Relic Knights offers players six factions to choose from. Each faction corresponds to one of the types of esper. The Doctrine are witches who are tied to essence. Cerci Speed Circuit is a faction from a race-focused casino world that are tied to creation. The Shattered Sword are knights in shining armor that are tied to law. Black Diamond is a group of ruthless mercenaries tied to corruption. The Noh Empire is made up of demons and slavers tied to entropy. Finally, the Star Nebula Corsairs are space pirates tied to chaos. In addition to the factions, there are a handful of characters who are tied to multiple essence types. Radiant units are linked to essence, creation, and law. Void units on the other hand are linked to corruption, entropy, and chaos.
Sample Cadre Lists
I’m going to be getting all 6 of the factions as my kickstarter reward, but my plan is to start with playing Doctrine and Cerci while my wife likes the Shattered Sword. Relic Knights supports 4 game sizes: encounter, skirmish, clash, and battle. Our first few games will almost definitely be encounter-sized, so I’ve been working on some cadre list ideas. An encounter game allows for 35 points of units and 1 knight per cadre.
Cerci Speed Circuit
- Marie Claude & Esmee (questing knight & cypher) – 13 pts
- Betty (unique) – 10 pts
- Lug (unique) – 11 pts
- Dampening Field (boost) – 1 pt
Betty & Lug are some of my favorite minis from the game, so this list is really built around them. Lug is a big robot with solid melee attacks while Betty is a mechanic with a ranged rivet gun attack. The two characters are linked so they have a lot of synergy in their mechanics. For example, as long as Betty is within 3″ of Lug, she gains armor. This cadre’s knight, Marie Claude, seems to have pretty well-rounded abilities as well as some nice buffs that can be used to improve the cadre as a whole.

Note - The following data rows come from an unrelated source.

import Summits.AtomisticToContinuum.Crystallization.Theorems.ChargedEnergyGap.Negative.PeriodicMinimisers

/-!
# Crux `LocalToGlobal` (stmt-AtomisticToContinuum-14232), line `phase-gap-rate-upgrade`: vocabulary of the
# charge-density split and its glue

The crux `LocalToGlobal : TruncatedCensusGap → ChargedEnergyGap` of route `PricedLinkCensus` is folded into the
sibling crux `ChargedEnergyGap` (stmt-AtomisticToContinuum-14231) by `localToGlobal_of_chargedEnergyGap`
(`Theorems/PricedLinkCensusLocalToGlobalFold.lean`): the antecedent is inert (crux workfile
`Cruxes/LocalToGlobal/STRATEGY-CENSUS.md` §1).  The line `phase-gap-rate-upgrade`
(`Cruxes/LocalToGlobal/Lines/phase_gap_rate_upgrade.lean`) cuts the consequent by CHARGE DENSITY of the
Lennard-Jones configuration itself.  This file fixes the vocabulary of that cut as route-posited objects and proves
the bookkeeping between them (everything `[folklore]`; `e* = eStar`, `#ch = charged (1/100)` from
`Theorems/ChargedEnergyGap/Negative/*`):

* `PhaseGapWith η ρ g` — the parametrised inequality: every finite injective configuration with at least `ρ·N` sites
  not charge-free at tolerance `η` has `N·(e* + g) ≤ E_LJ`;
* `QualitativeChargeGapWith η` (at `η = 1/100`: Sub₁, the PHASE GAP) — `∀ ρ > 0, ∃ g > 0, PhaseGapWith η ρ g`, written
  out so that at `η = 1/100` it is the registered stub `stub_qualitativeChargeGap` of the line VERBATIM (`Iff.rfl`:
  `qualitativeChargeGapWith_iff`);
* `SparsePricingWith η` (at `1/100`: the honest open core of Sub₂) — a uniform price per charged site for SPARSE charge
  in NEAR-MINIMISERS: `∃ ρ₁ κ C, 0 < ρ₁ ∧ 0 < κ ∧` every injective `y` with `#ch ≤ ρ₁ N` and `E_LJ(y) ≤ N (e* + ρ₁)`
  has `N e* + κ #ch − C N^{2/3} ≤ E_LJ(y)`;
* `PeriodicPhaseGapWith η` — the periodic twin of Sub₁: `∀ ρ > 0, ∃ g > 0`, every periodic configuration whose motif
  has charged fraction `≥ ρ` has `e* + g ≤ e(Q)`;
* `QualitativeChargeGapEventuallyWith η` — Sub₁ asserted only for `N ≥ N₀(ρ)`.
All four are PREDICATES of the tolerance (route-posited objects of this line, like `GapWith` / `NoBoundary` /
`PeriodicPricing` of the sibling crux), not literature facts.

Glue proved here: `localToGlobal_of_subs` (Sub₁ → (Sub₁ → CEG) → LocalToGlobal: the composition of the line over
the named statements), `qualitativeChargeGap_of_chargedEnergyGap` (Sub₁ is a weakening of 14231, `g = κρ`),
`sparsePricing_of_chargedEnergyGap`, **`chargedEnergyGap_of_qualitativeChargeGap_of_sparsePricing`** (the
bookkeeping `Sub₁ → SparsePricing → ChargedEnergyGap` with `κ' = min κ (min g(ρ₁) ρ₁)`, `C' = max C 0`), hence
`chargedEnergyGap_iff_qualitativeChargeGap_and_sparsePricing` and `qualitativeToPricedGap_iff_sparsePricing`
(the line's stub 2 `Sub₁ → ChargedEnergyGap` is EQUIVALENT to `Sub₁ → SparsePricing`), and
`qualitativeChargeGap_of_periodicPhaseGap` (provers of Sub₁ may work on periodic configurations only: far
periodisation `periodiseFar`, charge of motif points read in the point set = charge in `y`).

Not here (separate files of the same line): `ZeroChargeBulk` from Sub₁ alone; Sub₁ from its eventual form; the
converse periodic form.
-/

noncomputable section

- Delphyne & Ekhis (questing knight & cypher) – 12 pts
- Fiametta (unique) – 10 pts
- Hasami (unique) – 10 pts
- Psychic Amplifier (boost) – 2 pts
- Esper Condenser (boost) – 1 pt
This cadre’s knight, Delphyne, is interesting because her combat abilities are really focused on her cypher. That allows her to put Ekhis into melee while trying to stay out of it herself. Fiametta is a fire witch that has some great battlefield control powers plus a ranged attack that doesn’t require line of sight. Hasami on the other hand is a melee combatant who carries a giant pair of scissors. The leftover points buy an esper condenser and a psychic amplifier.

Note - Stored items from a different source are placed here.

import Summits.BirchSwinnertonDyer.BirchSwinnertonDyer.Theses.UniversalToricDescent
import Literature.NumberTheory.EllipticCurves.HeegnerModuleIndex
import Literature.NumberTheory.EllipticCurves.GreenbergSelmer
import Summits.BirchSwinnertonDyer.BirchSwinnertonDyer.Theorems.UniversalToricDescentOneLayerCriterion
import Literature.NumberTheory.EllipticCurves.AnticyclotomicSignedSelmer
import Literature.NumberTheory.EllipticCurves.AnticyclotomicSignedHeegnerClasses
import Literature.NumberTheory.EllipticCurves.IwasawaSelmer
import HarnessLib

/-!
# NODE `residual_omega_kolyvagin` on crux `TwinAlgMuZeroAtThree` (stmt-BirchSwinnertonDyer-24737)
# — the RESIDUAL Ω-adic Heegner Kolyvagin system (Ω = Λ/3Λ = 𝔽₃⟦T⟧) as the μ-engine at p = 3,
# filed BESIDE the adopted line `beta-road` (LEAD utd-p1 g21 @8c58e2fed7f0, director (416) 16:20:32Z)

cruxidea `cruxidea-stmt-BirchSwinnertonDyer-24737-1-g0` (gen 0, 2026-08-29). NODE in the sense of D-0171: a compiling
skeleton whose composition `TwinAlgMuZeroAtThree_of` concludes the ROUTE DECL BY NAME from SIX stubs (three per kernel
bucket), every piece tagged COSTUME / WEAKER / UNDECIDED with evidence, every leaf tagged ATTACKABLE / INSTRUMENTABLE /
IDEA-NEEDED. No EQUIV layer: the root split `PieceB ∧ PieceC0 → crux` is the crux's own disjunction (each piece
strictly WEAKER — one bucket), and inside a bucket the three stubs are an ∃-supply (K1), an implication with a new,
strictly intermediate conclusion (R1) and a μ-only transfer implication (T1).

ALIGNMENT WITH `beta-road` (pen's cut (b), binding): `PieceC0` is VERBATIM the statement of beta-road's opaque C₀
residual `stub_goodSS` — so `pieceC0_of : K1_C → R1_C → T1_C → PieceC0` IS the first RESPLIT of `stub_goodSS` (owner =
this idea chain); `PieceB` is VERBATIM the statement of beta-road's `twinAlgMu_mult`, and `pieceB_of` is an ALTERNATIVE
B-branch WITH NEW CONTENT (beta-road's hardest stub `stub_howardMult` = Howard Thm B's full divisibility
`char X_tors ∣ char(𝔖/κ_∞)²` at `3 ∥ N′` is replaced by the strictly weaker, μ-only `stub_residualKolyvaginMult`; K1 is
beta-road's `stub_localIndivisibleMult` plus the norm-coherence conjunct). Not registered over beta-road's slot:
published as `Lines/residual_omega_kolyvagin.lean` for the triage / crux-plan / LEAD to adopt per bucket.

## The idea in one paragraph (card `Ideas/residual-omega-kolyvagin.md`)

Every print engine for `μ = 0` / `⊇` on the twin at `p = 3` is walled (Howard 2004 `p ∤ N`; Castella 2018 `p > 3`,
`N⁻ ≠ 1`; Castella–Wan 2024 `p ≥ 5`; BCS 2025 / Hsieh Thm B `3 ∤ N′`), and g51's road (`local-indivisibility-road`)
still routes the algebraic `μ` through Howard's FULL characteristic-ideal divisibility `char X_tors ∣ char(S/κ_∞)²`
at `p = 3 ∣ N′` (its K2 `HowardDivisibilityMultThree`: all height-one primes, Thm 3.3.7, Cornut–Vatsal, `p ∤ h_K`,
Manin). The lever here: `μ` is ONE height-one prime, `𝔓 = 3Λ`, and Howard's Kolyvagin-system machine (Howard 2004
§2, written for any complete Noetherian local coefficient ring; Thm 2.6.1 for a DVR; §2.5 principal Artinian
quotients) can be run DIRECTLY over the equicharacteristic DVR `Ω := Λ/3Λ = 𝔽₃⟦T⟧` on `T_Ω := E′[3] ⊗ Ω(Ψ)` —
the one localisation Howard never takes (he specialises at `𝔮_m = (T^m + p)`, never at `pΛ`). Over `Ω`:
(i) `T_Ω / T^{3ⁿ} T_Ω = Ind_{K_n}^K E′[3]`, `H¹(K, A_Ω) = H¹(K_∞, E′[3])`, so the Ω-corank of the residual Selmer
group IS `rank_Λ + (number of μ-summands)` of `X(E′/K_∞)`; (ii) the Kolyvagin primes of EVERY depth `k` are ONE
Chebotarev class `{ℓ inert in K : Frob_ℓ ~ τ on E′[3]}` (the map `ℤ → Ω` factors through `𝔽₃`, and inert `λ = ℓ𝒪_K`
splits completely in `K_∞`, so `Frob_λ` acts on `T_Ω/T^k` through `E′[3]` alone) — no `3^k ∣ ℓ + 1, a_ℓ` towers,
and `Literature.Barriers.BirchSwinnertonDyer.NoAdmissiblePrimesAtThree` (level-raising primes) is not in play;
(iii) hypotheses H.0–H.5 need only `ρ̄ : G_ℚ ↠ GL₂(𝔽₃)` (H.2 = `H¹(GL₂(𝔽₃), 𝔽₃²) = 0`, tree p719731
`subsingleton_H1_GL2_zmod3_std`; `K ∩ ℚ(E′[3]) = ℚ` as `d_K` odd and `3` unramified in `K`), never `3`-ADIC
surjectivity, never `p ∤ N′`; (iv) the input "`κ̄₁ ≠ 0` in `H¹(K, T_Ω)`" is EXACTLY `κ_∞ ∉ 3·H̃¹(K, 𝕋)`, implied by
the finite-layer LOCAL indivisibility `(β)` (g51 K1 `LocalIndivisibleLayer`, engines g56 Serre–Tate–Coleman cube on B,
g57 signed Newton on C₀). Output of Thm 2.6.1 over `Ω`: the residual Greenberg (B) / signed (C₀) Selmer group has
Ω-corank ONE, i.e. `rank_Λ X_Gr = 1 ∧ μ(X_Gr,tors) = 0` — stub R1, conclusion `ResidualCorankLeOne`. The passage to the
crux's `X_(∅ at 𝔭, 0 at 𝔭′)` is μ-only Poitou–Tate bookkeeping (stub T1): `μ(X_(∅,0)) ≤ μ(X_Gr,tors) +
2·μ(H¹_Gr(K_𝔭,𝕋)/Λ·loc_𝔭 κ_∞)` (the `𝔭′`-term equals the `𝔭`-term by τ-symmetry of `𝔖 = H¹_Gr(K,𝕋)`, Castella 2017
App. A (A.5)–(A.7) = beta-road's `stub_twoSidedPackageMult`), vanishing by `(β)` at `𝔭` in the free rank-one local
module (g51 L1 `freeRankOneIndivisible`, LANDED p720585); then the LANDED one-layer
criterion (p725052) turns "`Sel[3]` has few layer invariants" into the crux's conclusion verbatim.

## Pieces, tags, leaves (D-0171)

ROOT SPLIT `PieceB ∧ PieceC0 → TwinAlgMuZeroAtThree` (`TwinAlgMuZeroAtThree_of_pieces`, proved): each piece = the crux
restricted to one disjunct of its bucket guard — WEAKER (evidence: disjoint hypotheses `Mult W′ 3` vs `GoodSS W′ 3`;
neither piece alone gives the crux: the other bucket is non-empty, habitats 15a1/ℚ(√−11) (B), 17a1/ℚ(√−35) (C₀),
LEAD memo `LEAD-utd-p1-g20-support-and-buckets.md`).
Bucket B (`Mult W′ 3 ∧ 3 ∤ v₃(Δ′)`):
* `stub_betaPairMult : BetaPairMultThree` — ∃ a guarded (`3 ∤ c`), `a₃`-norm-coherent Heegner family with `(β)` at `𝔭`
  (= beta-road's `stub_localIndivisibleMult` ∧ norm-coherence). UNDECIDED (no print at `3 ∥ N′`; Cornut–Vatsal give GLOBAL indivisibility only, g53 audit item 3);
  leaf INSTRUMENTABLE (instrument asks Q-BETA-1/2 of g51 on 15a1/ℚ(√−11), engine card `serre-tate-coleman-cube` g56:
  unit-root/Dwork `(β)`; data not yet returned — cell INBOX tag bsd-frontier-data).
* `stub_residualKolyvaginMult : ResidualKolyvaginMultThree` — `(β)@𝔭` ⟹ `ResidualCorankLeOne (Sel(K_∞,E′[3^∞]))`.
  UNDECIDED (the Ω-adic Kolyvagin system at `3 ∥ N′`: Kolyvagin derivative classes of mixed-conductor Heegner points,
  vertical relation `Tr z_{j+1} = a₃ z_j` via `U₃`; the self-dual cartesian residual local condition at `v ∣ 3` =
  image of `H¹(K_v, Fil ⊗ Ω(Ψ))`, `Fil` the `μ₃^∞`-line of the Tate curve, propagated from `T_Ω ⊗ 𝔽₃((T))`);
  leaf IDEA = THIS card (live round, cruxidea-24737-1 g0). Strictly WEAKER than g51 K2 `HowardDivisibilityMultThree`
  (μ at one height-one prime vs the full divisibility).
* `stub_residualTransferMult : ResidualTransferMultThree` — `(β)@𝔭`, `ResidualCorankLeOne(Sel_Gr)` ⟹ ONE layer of `Sel_(∅ at 𝔭, 0 at 𝔭′)[3]` has `< 3^{3ⁿ}` invariants. WEAKER (an implication between Selmer data;
  evidence: it is the μ-part of the char-ideal transfer `char X_(∅,0) = char X_Gr,tors · char(H¹_Gr(K_𝔭,𝕋)/loc S)²·unit`,
  Castella 2017 JLMS Thm. 1.3-shape / BCK 2021 §5, pure Poitou–Tate); leaf ATTACKABLE (tree:
  `SchneiderFreeAdditiveX3.PoitouTateReduction.poitouTate_selmerStructure_duality_holds` p624636, g51 L1 p720585,
  one-layer criterion p725052).
Bucket C₀ (`GoodSS W′ 3 ∧ a₃ = 0`): the same three with SIGNED objects — `stub_betaPairGoodSS` (∃ guarded
trace-coherent family and a sign `ε` with g57's `SignedLayerIndivisible` at `𝔭`; UNDECIDED, INSTRUMENTABLE:
Q-BETA-C₀ of g57 on 17a1/ℚ(√−35), engine `height-two-newton-signed-beta` = g57 `BetaEngineGoodSSApZeroThree` at `𝔭`),
`stub_residualKolyvaginGoodSS` (signed residual KS ⟹ `ResidualCorankLeOne` of the discrete signed Selmer group
`AcSigned.selmer … (sgn ε, sgn ε)`; UNDECIDED, IDEA = this card: Castella–Wan Thm A.4/A.5 run over `Ω` with B.-D. Kim's
self-dual `±` conditions, port `p = 3`), `stub_residualTransferGoodSS` (WEAKER, ATTACKABLE: Castella–Wan 2024 §5
Lemma 5.? (rel,str) ↔ (±,±) passage, μ-part only).

## Costume / shredding self-audit
No stub restates the crux, the summit, or a refuted statement (negatives index: stmt-15532, stmt-24881 — neither is a
Selmer/Heegner statement of this shape); no stub is bookkeeping-only (T1 is the Poitou–Tate transfer — M-sized, with
three landed inputs; K1/R1 are research). The ∀F-pieces all carry the typed guard `¬ 3 ∣ F.Dt.c` (g56 lesson: `F ↦ 3F`
kills any unguarded `(β)`) and the coherence binder; `(β)` is asked at the degree-one `𝔭` only, the `𝔭′`-side
being paid by τ-symmetry exactly as in beta-road's two-sided package. Disproof.lean: none published for 24737 at filing time (`ledger crux ls`, 2026-08-29).
-/

open scoped Classical

namespace Summit.BirchSwinnertonDyer.BirchSwinnertonDyer.Cruxes.TwinAlgMuZeroAtThree.ResidualOmegaKolyvagin

open NumberField IsDedekindDomain Field WeierstrassCurve
open Literature.NumberTheory.EllipticCurves Literature.NumberTheory.EllipticCurves.GreenbergSelmer
open Summit.BirchSwinnertonDyer.Rank1Residual.X11b Summit.BirchSwinnertonDyer.Rank1Residual.X11b.AcSelmer

universe u

/-! ## §0 Vocabulary (three small predicates; everything else is tree vocabulary) -/

section Vocabulary

variable {K : Type} [Field K] [NumberField K]

/-- **`a`-norm-coherence of a Heegner family at a prime `p ∥ N` of the level** (`a = a_p(E) ∈ {±1}`):
`Tr_{K_{n+1}/K_n}(z_{n+1}) = a • z_n` for all `n ≥ 0`, traces as sums over a transversal (as in the tree's
`HeegnerFamily.IsTraceCoherentApZero`). The vertical distribution relation of mixed-conductor Heegner points
(`U_p x_{n+1} = Tr x_{n+2}` on `X₀(N)`, `p ∣ N`, downward `p`-level structure) pushed to `E′`, where `U_p = a_p`. -/
def IsNormCoherentMult {N : ℕ} [NeZero N] {W : WeierstrassCurve ℚ} {κ : ZpExtension K 3}
    {jbar : AlgebraicClosure K →+* ℂ} (F : HeegnerFamily N W K κ jbar) (a : ℤ) : Prop :=
  ∀ (n : ℕ) (R : Finset (absoluteGaloisGroup K)),
    (↑R ⊆ (κ.layerSubgroup n : Set (absoluteGaloisGroup K))) →
    (∀ τ ∈ κ.layerSubgroup n, ∃! r, r ∈ R ∧ r⁻¹ * τ ∈ κ.layerSubgroup (n + 1)) →
      ∑ r ∈ R, r • F.z (n + 1) = a • F.z n

/-- **Layer-`k` local `3`-indivisibility at `𝔭`** — VERBATIM the text of g57's `SignedNewtonBeta.LayerIndivisibleAt`
(`Cruxes/TwinAlgMuZeroAtThree/SketchHeightTwoNewtonSignedBetaG57.lean`; copied, not imported: crux sketch modules are
not in the farm's build closure): every `3`-division point `Q` of the layer point `z_k`, `(3)Q = z_k`, has NON-ZERO
Kummer class over `K_{k,𝔭}` (the subgroup `layerSubgroup k ⊓ decomp 𝔭`), i.e. `z_k ∉ 3·E′(K_{k,𝔭})`. -/
def LayerIndivisibleAt {N' : ℕ} [NeZero N'] (W' : WeierstrassCurve ℚ) (K : Type) [Field K]
    [NumberField K] (κ : ZpExtension K 3) (jbar : AlgebraicClosure K →+* ℂ)
    (F : HeegnerFamily N' W' K κ jbar) (𝔭 : HeightOneSpectrum (𝓞 K)) (k : ℕ) : Prop :=
  ∀ (Q : geomPoints (W'.baseChange K))
    (hQ : ∀ σ ∈ κ.layerSubgroup k ⊓ decomp 𝔭, σ • ((3 : ℤ) • Q) = (3 : ℤ) • Q),
    (3 : ℤ) • Q = F.z k →
      (W'.baseChange K).kummerClassOver (κ.layerSubgroup k ⊓ decomp 𝔭) 3 Q hQ ≠ 0

/-- **`(β)` — SOME layer point is locally `3`-indivisible at `𝔭`**: VERBATIM the text of g51's K1
`LocalIndivisibilityRoad.LocalIndivisibleLayer` (`Cruxes/TwinAlgMuZeroAtThree/SketchLocalIndivisibilityRoad.lean`) =
g57's copy; `Iff.rfl` with either once those modules are importable. -/
def LocalIndivisibleLayer {N' : ℕ} [NeZero N'] (W' : WeierstrassCurve ℚ) (K : Type) [Field K]
    [NumberField K] (κ : ZpExtension K 3) (jbar : AlgebraicClosure K →+* ℂ)
    (F : HeegnerFamily N' W' K κ jbar) (𝔭 : HeightOneSpectrum (𝓞 K)) : Prop :=
  ∃ k : ℕ, LayerIndivisibleAt W' K κ jbar F 𝔭 k

/-- **Signed layer indivisibility** — VERBATIM the text of g57's `SignedNewtonBeta.SignedLayerIndivisible`: for the
sign `ε`, layer points `z_k` of parity `ε` are locally `3`-indivisible at `𝔭` for infinitely many `k`. -/
def SignedLayerIndivisible {N' : ℕ} [NeZero N'] (W' : WeierstrassCurve ℚ) (K : Type) [Field K]
    [NumberField K] (κ : ZpExtension K 3) (jbar : AlgebraicClosure K →+* ℂ)
    (F : HeegnerFamily N' W' K κ jbar) (𝔭 : HeightOneSpectrum (𝓞 K)) (ε : ℤˣ) : Prop :=
  ∀ k₀ : ℕ, ∃ k : ℕ, k₀ ≤ k ∧ (-1 : ℤˣ) ^ k = ε ∧ LayerIndivisibleAt W' K κ jbar F 𝔭 k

- Francis Malory & Quill (questing knight & cypher) – 13 pts
- Isabeau Durand (unique) – 9 pts
- Purifiers (minion squad, 3 models) – 6 pts
- Swordsworn (minion squad, 5 models) – 7 pts
This Shattered Sword cadre is a fair bit different from the other two because it has more of a focus on minions rather than unique characters. The Swordsworn are the faction’s standard soldiers who have decent attacks for both melee and ranged combat as well as relatively good defenses. The purifiers are less useful as attackers, but they can counter areas of effect that an enemy tries to use for battlefield control. Isabeau is a melee fighter with a healing aura. The cadre’s knight, Francis Malory, has a lot of versatility with the ability to manipulate the ready queues of both his side and the enemy.